§ Records to process
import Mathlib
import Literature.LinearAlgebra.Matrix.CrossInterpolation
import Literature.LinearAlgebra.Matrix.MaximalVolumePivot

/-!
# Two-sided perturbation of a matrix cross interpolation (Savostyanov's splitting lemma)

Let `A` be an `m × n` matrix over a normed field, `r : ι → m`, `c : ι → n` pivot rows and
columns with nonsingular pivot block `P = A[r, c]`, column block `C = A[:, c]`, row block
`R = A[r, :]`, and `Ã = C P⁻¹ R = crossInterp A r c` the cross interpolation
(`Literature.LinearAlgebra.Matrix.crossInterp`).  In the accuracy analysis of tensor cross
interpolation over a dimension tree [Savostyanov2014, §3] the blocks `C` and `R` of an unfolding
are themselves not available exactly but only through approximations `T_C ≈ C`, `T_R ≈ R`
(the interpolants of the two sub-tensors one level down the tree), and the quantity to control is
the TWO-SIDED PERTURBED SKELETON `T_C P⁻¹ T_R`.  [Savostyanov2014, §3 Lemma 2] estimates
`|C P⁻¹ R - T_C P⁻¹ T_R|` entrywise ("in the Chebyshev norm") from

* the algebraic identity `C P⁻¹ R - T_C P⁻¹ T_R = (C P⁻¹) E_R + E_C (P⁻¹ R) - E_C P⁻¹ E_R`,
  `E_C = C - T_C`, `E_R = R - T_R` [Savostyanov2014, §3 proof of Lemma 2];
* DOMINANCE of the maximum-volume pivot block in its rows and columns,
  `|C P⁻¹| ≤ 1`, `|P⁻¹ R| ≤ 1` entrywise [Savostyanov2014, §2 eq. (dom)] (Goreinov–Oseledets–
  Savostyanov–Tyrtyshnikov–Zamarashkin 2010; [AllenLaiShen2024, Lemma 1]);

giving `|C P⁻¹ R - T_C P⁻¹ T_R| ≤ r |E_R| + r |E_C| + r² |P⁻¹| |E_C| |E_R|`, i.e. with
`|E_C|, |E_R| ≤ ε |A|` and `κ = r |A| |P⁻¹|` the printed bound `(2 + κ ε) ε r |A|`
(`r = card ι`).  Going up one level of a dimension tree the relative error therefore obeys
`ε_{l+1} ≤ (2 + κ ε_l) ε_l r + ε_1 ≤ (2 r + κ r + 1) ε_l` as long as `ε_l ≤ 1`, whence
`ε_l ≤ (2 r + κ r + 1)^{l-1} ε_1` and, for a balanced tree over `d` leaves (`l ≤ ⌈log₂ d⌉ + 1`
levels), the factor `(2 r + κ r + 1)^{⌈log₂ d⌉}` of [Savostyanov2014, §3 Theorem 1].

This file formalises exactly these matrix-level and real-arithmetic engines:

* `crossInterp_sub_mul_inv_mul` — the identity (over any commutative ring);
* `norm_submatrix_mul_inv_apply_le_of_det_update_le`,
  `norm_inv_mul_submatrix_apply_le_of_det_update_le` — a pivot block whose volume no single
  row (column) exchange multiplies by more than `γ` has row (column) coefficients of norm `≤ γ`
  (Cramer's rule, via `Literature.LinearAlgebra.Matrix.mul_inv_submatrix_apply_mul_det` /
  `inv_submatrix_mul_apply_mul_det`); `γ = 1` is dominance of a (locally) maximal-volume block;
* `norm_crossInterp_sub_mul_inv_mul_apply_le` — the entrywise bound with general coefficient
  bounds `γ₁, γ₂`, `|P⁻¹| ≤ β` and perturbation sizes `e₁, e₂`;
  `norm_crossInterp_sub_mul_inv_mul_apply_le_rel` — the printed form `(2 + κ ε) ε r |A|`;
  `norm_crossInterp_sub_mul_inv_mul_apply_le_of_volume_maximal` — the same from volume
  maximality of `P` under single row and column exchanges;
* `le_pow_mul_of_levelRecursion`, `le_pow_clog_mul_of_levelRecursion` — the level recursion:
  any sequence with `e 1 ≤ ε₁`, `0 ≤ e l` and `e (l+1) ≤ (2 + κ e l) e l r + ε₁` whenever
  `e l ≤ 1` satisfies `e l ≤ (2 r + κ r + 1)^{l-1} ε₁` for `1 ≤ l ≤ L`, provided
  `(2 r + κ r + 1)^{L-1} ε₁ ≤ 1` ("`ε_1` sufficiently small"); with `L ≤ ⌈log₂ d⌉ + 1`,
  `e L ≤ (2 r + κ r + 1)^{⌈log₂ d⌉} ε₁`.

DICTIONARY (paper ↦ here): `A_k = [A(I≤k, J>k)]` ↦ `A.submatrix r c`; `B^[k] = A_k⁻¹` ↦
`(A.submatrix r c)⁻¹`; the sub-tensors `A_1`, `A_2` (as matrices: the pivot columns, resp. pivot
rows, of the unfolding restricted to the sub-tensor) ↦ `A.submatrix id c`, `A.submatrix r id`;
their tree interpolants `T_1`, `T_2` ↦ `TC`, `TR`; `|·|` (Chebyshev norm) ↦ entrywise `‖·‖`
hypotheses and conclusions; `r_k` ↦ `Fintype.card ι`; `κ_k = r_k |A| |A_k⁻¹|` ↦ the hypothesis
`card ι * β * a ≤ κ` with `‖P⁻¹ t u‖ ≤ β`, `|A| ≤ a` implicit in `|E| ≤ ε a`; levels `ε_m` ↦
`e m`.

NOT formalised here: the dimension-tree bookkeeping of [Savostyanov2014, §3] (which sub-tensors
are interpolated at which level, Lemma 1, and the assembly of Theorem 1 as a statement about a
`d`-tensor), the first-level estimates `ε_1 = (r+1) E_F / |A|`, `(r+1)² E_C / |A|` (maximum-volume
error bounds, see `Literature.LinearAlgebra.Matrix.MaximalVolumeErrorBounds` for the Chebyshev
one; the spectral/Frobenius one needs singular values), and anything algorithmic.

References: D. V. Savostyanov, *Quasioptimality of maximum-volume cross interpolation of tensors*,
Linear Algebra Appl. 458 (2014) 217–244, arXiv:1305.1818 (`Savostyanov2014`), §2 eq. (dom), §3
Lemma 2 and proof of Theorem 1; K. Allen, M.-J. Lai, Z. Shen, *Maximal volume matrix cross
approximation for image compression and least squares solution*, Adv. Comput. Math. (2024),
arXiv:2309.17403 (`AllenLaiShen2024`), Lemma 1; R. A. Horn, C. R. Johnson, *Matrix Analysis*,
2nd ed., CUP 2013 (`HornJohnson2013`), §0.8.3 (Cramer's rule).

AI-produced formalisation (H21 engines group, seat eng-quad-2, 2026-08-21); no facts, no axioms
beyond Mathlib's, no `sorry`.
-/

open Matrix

--

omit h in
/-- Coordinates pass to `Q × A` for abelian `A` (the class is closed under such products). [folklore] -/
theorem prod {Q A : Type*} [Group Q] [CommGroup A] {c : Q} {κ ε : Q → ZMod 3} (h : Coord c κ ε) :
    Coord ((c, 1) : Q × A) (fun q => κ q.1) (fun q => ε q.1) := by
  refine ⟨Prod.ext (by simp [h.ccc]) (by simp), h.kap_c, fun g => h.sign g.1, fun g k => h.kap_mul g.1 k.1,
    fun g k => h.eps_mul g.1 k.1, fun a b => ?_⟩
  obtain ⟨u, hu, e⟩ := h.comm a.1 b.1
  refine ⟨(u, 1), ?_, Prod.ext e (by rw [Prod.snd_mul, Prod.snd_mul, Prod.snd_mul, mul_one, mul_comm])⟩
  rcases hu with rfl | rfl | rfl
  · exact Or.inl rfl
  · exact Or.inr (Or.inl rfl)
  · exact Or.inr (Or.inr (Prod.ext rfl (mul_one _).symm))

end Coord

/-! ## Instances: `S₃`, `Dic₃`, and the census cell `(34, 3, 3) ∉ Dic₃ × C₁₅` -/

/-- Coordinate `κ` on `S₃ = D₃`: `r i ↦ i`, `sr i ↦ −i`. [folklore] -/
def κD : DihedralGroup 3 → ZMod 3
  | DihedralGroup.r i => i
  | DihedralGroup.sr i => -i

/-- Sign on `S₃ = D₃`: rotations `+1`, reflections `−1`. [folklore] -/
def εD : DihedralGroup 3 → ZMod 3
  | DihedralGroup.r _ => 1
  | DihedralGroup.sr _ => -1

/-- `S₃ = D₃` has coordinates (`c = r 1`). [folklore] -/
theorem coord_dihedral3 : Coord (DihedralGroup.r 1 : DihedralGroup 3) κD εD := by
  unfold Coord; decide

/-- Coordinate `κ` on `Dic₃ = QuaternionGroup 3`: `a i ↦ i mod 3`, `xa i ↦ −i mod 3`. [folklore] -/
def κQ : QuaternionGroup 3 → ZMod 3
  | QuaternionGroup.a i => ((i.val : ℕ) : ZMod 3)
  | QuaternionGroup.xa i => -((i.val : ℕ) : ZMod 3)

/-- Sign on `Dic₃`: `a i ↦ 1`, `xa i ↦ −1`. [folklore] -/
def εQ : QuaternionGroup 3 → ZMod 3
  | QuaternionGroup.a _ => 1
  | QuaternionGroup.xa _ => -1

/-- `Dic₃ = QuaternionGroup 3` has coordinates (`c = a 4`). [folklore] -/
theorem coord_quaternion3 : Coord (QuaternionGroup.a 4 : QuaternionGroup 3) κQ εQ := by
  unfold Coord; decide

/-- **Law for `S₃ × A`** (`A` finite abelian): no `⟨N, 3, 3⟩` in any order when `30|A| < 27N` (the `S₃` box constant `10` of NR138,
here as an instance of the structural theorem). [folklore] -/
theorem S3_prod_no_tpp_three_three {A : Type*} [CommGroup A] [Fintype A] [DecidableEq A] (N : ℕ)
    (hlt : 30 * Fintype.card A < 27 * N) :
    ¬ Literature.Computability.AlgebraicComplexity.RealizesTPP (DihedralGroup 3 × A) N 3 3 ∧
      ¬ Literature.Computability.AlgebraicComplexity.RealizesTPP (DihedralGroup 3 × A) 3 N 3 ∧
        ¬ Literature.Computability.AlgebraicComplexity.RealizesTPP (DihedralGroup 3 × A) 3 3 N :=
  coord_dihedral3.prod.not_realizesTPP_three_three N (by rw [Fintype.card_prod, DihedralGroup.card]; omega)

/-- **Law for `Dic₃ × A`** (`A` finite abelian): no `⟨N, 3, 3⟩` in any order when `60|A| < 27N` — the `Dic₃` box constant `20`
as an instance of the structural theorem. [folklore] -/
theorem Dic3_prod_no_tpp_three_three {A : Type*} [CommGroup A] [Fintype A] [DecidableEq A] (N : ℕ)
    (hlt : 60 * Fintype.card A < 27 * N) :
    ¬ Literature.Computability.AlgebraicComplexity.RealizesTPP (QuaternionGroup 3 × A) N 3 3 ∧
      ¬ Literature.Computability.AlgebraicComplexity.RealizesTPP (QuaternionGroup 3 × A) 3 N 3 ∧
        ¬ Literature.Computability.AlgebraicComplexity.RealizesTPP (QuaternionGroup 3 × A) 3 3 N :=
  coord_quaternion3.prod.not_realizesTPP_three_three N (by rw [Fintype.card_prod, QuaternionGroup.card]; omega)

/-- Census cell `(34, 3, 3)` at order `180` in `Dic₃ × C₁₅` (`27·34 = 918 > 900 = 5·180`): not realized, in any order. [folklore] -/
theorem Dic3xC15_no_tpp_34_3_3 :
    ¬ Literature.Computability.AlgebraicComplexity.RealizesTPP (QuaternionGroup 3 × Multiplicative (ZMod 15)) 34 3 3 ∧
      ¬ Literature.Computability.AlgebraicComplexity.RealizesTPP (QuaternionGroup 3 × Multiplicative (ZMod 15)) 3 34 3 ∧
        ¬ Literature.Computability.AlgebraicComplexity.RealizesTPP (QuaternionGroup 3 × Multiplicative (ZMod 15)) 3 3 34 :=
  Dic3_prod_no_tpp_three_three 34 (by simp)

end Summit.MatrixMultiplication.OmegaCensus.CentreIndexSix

§ Task instructions
Out of the listing above, reproduce exactly the lines from the one with "import Mathlib" up to and including the one with "are themselves not".

§ Solution to this task
import Mathlib
import Literature.LinearAlgebra.Matrix.CrossInterpolation
import Literature.LinearAlgebra.Matrix.MaximalVolumePivot

/-!
# Two-sided perturbation of a matrix cross interpolation (Savostyanov's splitting lemma)

Let `A` be an `m × n` matrix over a normed field, `r : ι → m`, `c : ι → n` pivot rows and
columns with nonsingular pivot block `P = A[r, c]`, column block `C = A[:, c]`, row block
`R = A[r, :]`, and `Ã = C P⁻¹ R = crossInterp A r c` the cross interpolation
(`Literature.LinearAlgebra.Matrix.crossInterp`).  In the accuracy analysis of tensor cross
interpolation over a dimension tree [Savostyanov2014, §3] the blocks `C` and `R` of an unfolding
are themselves not available exactly but only through approximations `T_C ≈ C`, `T_R ≈ R`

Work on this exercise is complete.